/-- **No `(β, μ)` carries both** a `≤ 1/4`-filled and a `≥ 1`-filled variational equilibrium of `H(1,s,U) − μN` on segment E2m `t′ ∈ [-23 / 50, -9 / 20] × U ∈ [41 / 10, 22 / 5]`,
EVERY `β ≥ 4` (cap = the PROVED kernel FULLY-POLARISED band cap `polHalf_m50m45` (one spin species at density `1 / 2`, `U`-independent; no claim node); columns `lu45_n1_law_U41o10_m50m45` ∣ `lu45_n1_law_U22o5_m50m45`; kernel free-gas dilute anchor `β* = 4` (`free4_1o4_tpm1o2_tpm9o20`), a-priori `n₂ = 1` anchor; max `K/M = 3.78`). [cite: Israel1979, Thm. I.2.4] [cite: Griffiths1966, §II] [cite: PoulinHastings2011, eqs. (3)–(8)] [cite: Ruelle1969, §3.4] -/
theorem yeGT_1o4_E2m_41o10to22o5_beta4 (hsXA2 : ∀ m : ℝ, 0 ≤ m → m < 2 → (((-5702960828472302874806083/1888946593147858085478400 : ℚ)) : ℝ) + (((2081243748641/1099511627776 : ℚ)) : ℝ) * m ≤ energyDensityTT' 1 (51/100) (16/5) m) (h497 : cert_r497_hubSQ_hanK7R6_U4_r5_e4_so4blk) (hK5p50n1 : ((-507860049846727520828011/604462909807314587353088 : ℚ) : ℝ) ≤ energyDensityTT' 1 (1 / 2) 5 1)
    {s : ℝ} (hs : s ∈ Icc (-23 / 50 : ℝ) (-9 / 20)) {U : ℝ} (hU : U ∈ Icc (41 / 10 : ℝ) (22 / 5))
    {β : ℝ} (hβ : (4 : ℝ) ≤ β) {μ : ℝ} {ω₁ ω₂ : InfVolFermionState 2}
    (hω₁ : ω₁.IsVarEquilibrium β (gcInteractionTT' 1 s U μ 0) 1) (hρ₁ : ω₁.density ≤ 1 / 4) (hρ₂ : 1 ≤ ω₂.density) :
    ¬ ω₂.IsVarEquilibrium β (gcInteractionTT' 1 s U μ 0) 1 := by
  refine psGCT_not_equilibrium_on_cell_of_columns_hotAnchorSS_tcap 1 (s₁ := -23 / 50) (s₂ := -9 / 20) (U₁ := 41 / 10) (U₂ := 22 / 5)
    (n₁ := 1 / 4) (n₂ := 1) (a := 2 / 3) (b := 1 / 3) (β₀ := 4) (βh₁ := 4) (βh₂ := 0)
    (c₀ := ((-485593/625000 : ℚ) : ℝ)) (cs := ((1641361/10000000 : ℚ) : ℝ)) (c₁ := ((0 : ℚ) : ℝ))
    (by norm_num) (by norm_num) (by norm_num) (by norm_num) (by norm_num) (by norm_num) (by norm_num) (by norm_num)
    (by norm_num) (by norm_num) (by norm_num) (by norm_num) hβ (by norm_num)
    (polHalf_m50m45_tcap_on_cell (by norm_num) (by norm_num) (by norm_num) (by norm_num))
    (fun s hs => lu45_n1_law_U41o10_m50m45 hsXA2 h497 hK5p50n1 s ⟨hs.1.trans' (by norm_num), hs.2.trans (by norm_num)⟩)
    (fun s hs => lu45_n1_law_U22o5_m50m45 hsXA2 h497 hK5p50n1 s ⟨hs.1.trans' (by norm_num), hs.2.trans (by norm_num)⟩)
    (fun s hs U hU => floor_on_cell_of_tPrime_end_rows 1 (n := 1 / 4) (by norm_num) (by norm_num) (by norm_num)
      (fun _ hU' => fermiSeaTangentRow_tPrime_neg_one_div_two_at_one_div_four hU' (by norm_num) (by norm_num)) (fun _ hU' => fermiSeaTangentRow_tPrime_neg_nine_div_twenty_at_one_div_four hU' (by norm_num) (by norm_num)) s ⟨hs.1.trans' (by norm_num), hs.2.trans (by norm_num)⟩ U (by linarith [hU.1]))
    (free4_1o4_tpm1o2_tpm9o20 (by norm_num) (by norm_num) (by norm_num))
    (apriori_hotCap_halfFilling_on_cell (by norm_num))
    ?_ ?_ ?_ ?_ hs hU hω₁ (meanEnergy_gcInteractionTT'_zero_field_eq_sub 1 s U μ) hρ₁ hρ₂
  · intro s hs; obtain ⟨h1, h2⟩ := hs; push_cast; norm_num; nlinarith [h1, h2]
  · intro s hs; obtain ⟨h1, h2⟩ := hs; push_cast; norm_num; nlinarith [h1, h2]
  · intro s hs; obtain ⟨h1, h2⟩ := hs; push_cast; norm_num; nlinarith [h1, h2]
  · intro s hs; obtain ⟨h1, h2⟩ := hs; push_cast; norm_num; nlinarith [h1, h2]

.....

WORK TO COMPLETE> Transcribe all of the data, keeping every line identical.

FINAL ANSWER>
/-- **No `(β, μ)` carries both** a `≤ 1/4`-filled and a `≥ 1`-filled variational equilibrium of `H(1,s,U) − μN` on segment E2m `t′ ∈ [-23 / 50, -9 / 20] × U ∈ [41 / 10, 22 / 5]`,
EVERY `β ≥ 4` (cap = the PROVED kernel FULLY-POLARISED band cap `polHalf_m50m45` (one spin species at density `1 / 2`, `U`-independent; no claim node); columns `lu45_n1_law_U41o10_m50m45` ∣ `lu45_n1_law_U22o5_m50m45`; kernel free-gas dilute anchor `β* = 4` (`free4_1o4_tpm1o2_tpm9o20`), a-priori `n₂ = 1` anchor; max `K/M = 3.78`). [cite: Israel1979, Thm. I.2.4] [cite: Griffiths1966, §II] [cite: PoulinHastings2011, eqs. (3)–(8)] [cite: Ruelle1969, §3.4] -/
theorem yeGT_1o4_E2m_41o10to22o5_beta4 (hsXA2 : ∀ m : ℝ, 0 ≤ m → m < 2 → (((-5702960828472302874806083/1888946593147858085478400 : ℚ)) : ℝ) + (((2081243748641/1099511627776 : ℚ)) : ℝ) * m ≤ energyDensityTT' 1 (51/100) (16/5) m) (h497 : cert_r497_hubSQ_hanK7R6_U4_r5_e4_so4blk) (hK5p50n1 : ((-507860049846727520828011/604462909807314587353088 : ℚ) : ℝ) ≤ energyDensityTT' 1 (1 / 2) 5 1)
    {s : ℝ} (hs : s ∈ Icc (-23 / 50 : ℝ) (-9 / 20)) {U : ℝ} (hU : U ∈ Icc (41 / 10 : ℝ) (22 / 5))
    {β : ℝ} (hβ : (4 : ℝ) ≤ β) {μ : ℝ} {ω₁ ω₂ : InfVolFermionState 2}
    (hω₁ : ω₁.IsVarEquilibrium β (gcInteractionTT' 1 s U μ 0) 1) (hρ₁ : ω₁.density ≤ 1 / 4) (hρ₂ : 1 ≤ ω₂.density) :
    ¬ ω₂.IsVarEquilibrium β (gcInteractionTT' 1 s U μ 0) 1 := by
  refine psGCT_not_equilibrium_on_cell_of_columns_hotAnchorSS_tcap 1 (s₁ := -23 / 50) (s₂ := -9 / 20) (U₁ := 41 / 10) (U₂ := 22 / 5)
    (n₁ := 1 / 4) (n₂ := 1) (a := 2 / 3) (b := 1 / 3) (β₀ := 4) (βh₁ := 4) (βh₂ := 0)
    (c₀ := ((-485593/625000 : ℚ) : ℝ)) (cs := ((1641361/10000000 : ℚ) : ℝ)) (c₁ := ((0 : ℚ) : ℝ))
    (by norm_num) (by norm_num) (by norm_num) (by norm_num) (by norm_num) (by norm_num) (by norm_num) (by norm_num)
    (by norm_num) (by norm_num) (by norm_num) (by norm_num) hβ (by norm_num)
    (polHalf_m50m45_tcap_on_cell (by norm_num) (by norm_num) (by norm_num) (by norm_num))
    (fun s hs => lu45_n1_law_U41o10_m50m45 hsXA2 h497 hK5p50n1 s ⟨hs.1.trans' (by norm_num), hs.2.trans (by norm_num)⟩)
    (fun s hs => lu45_n1_law_U22o5_m50m45 hsXA2 h497 hK5p50n1 s ⟨hs.1.trans' (by norm_num), hs.2.trans (by norm_num)⟩)
    (fun s hs U hU => floor_on_cell_of_tPrime_end_rows 1 (n := 1 / 4) (by norm_num) (by norm_num) (by norm_num)
      (fun _ hU' => fermiSeaTangentRow_tPrime_neg_one_div_two_at_one_div_four hU' (by norm_num) (by norm_num)) (fun _ hU' => fermiSeaTangentRow_tPrime_neg_nine_div_twenty_at_one_div_four hU' (by norm_num) (by norm_num)) s ⟨hs.1.trans' (by norm_num), hs.2.trans (by norm_num)⟩ U (by linarith [hU.1]))
    (free4_1o4_tpm1o2_tpm9o20 (by norm_num) (by norm_num) (by norm_num))
    (apriori_hotCap_halfFilling_on_cell (by norm_num))
    ?_ ?_ ?_ ?_ hs hU hω₁ (meanEnergy_gcInteractionTT'_zero_field_eq_sub 1 s U μ) hρ₁ hρ₂
  · intro s hs; obtain ⟨h1, h2⟩ := hs; push_cast; norm_num; nlinarith [h1, h2]
  · intro s hs; obtain ⟨h1, h2⟩ := hs; push_cast; norm_num; nlinarith [h1, h2]
  · intro s hs; obtain ⟨h1, h2⟩ := hs; push_cast; norm_num; nlinarith [h1, h2]
  · intro s hs; obtain ⟨h1, h2⟩ := hs; push_cast; norm_num; nlinarith [h1, h2]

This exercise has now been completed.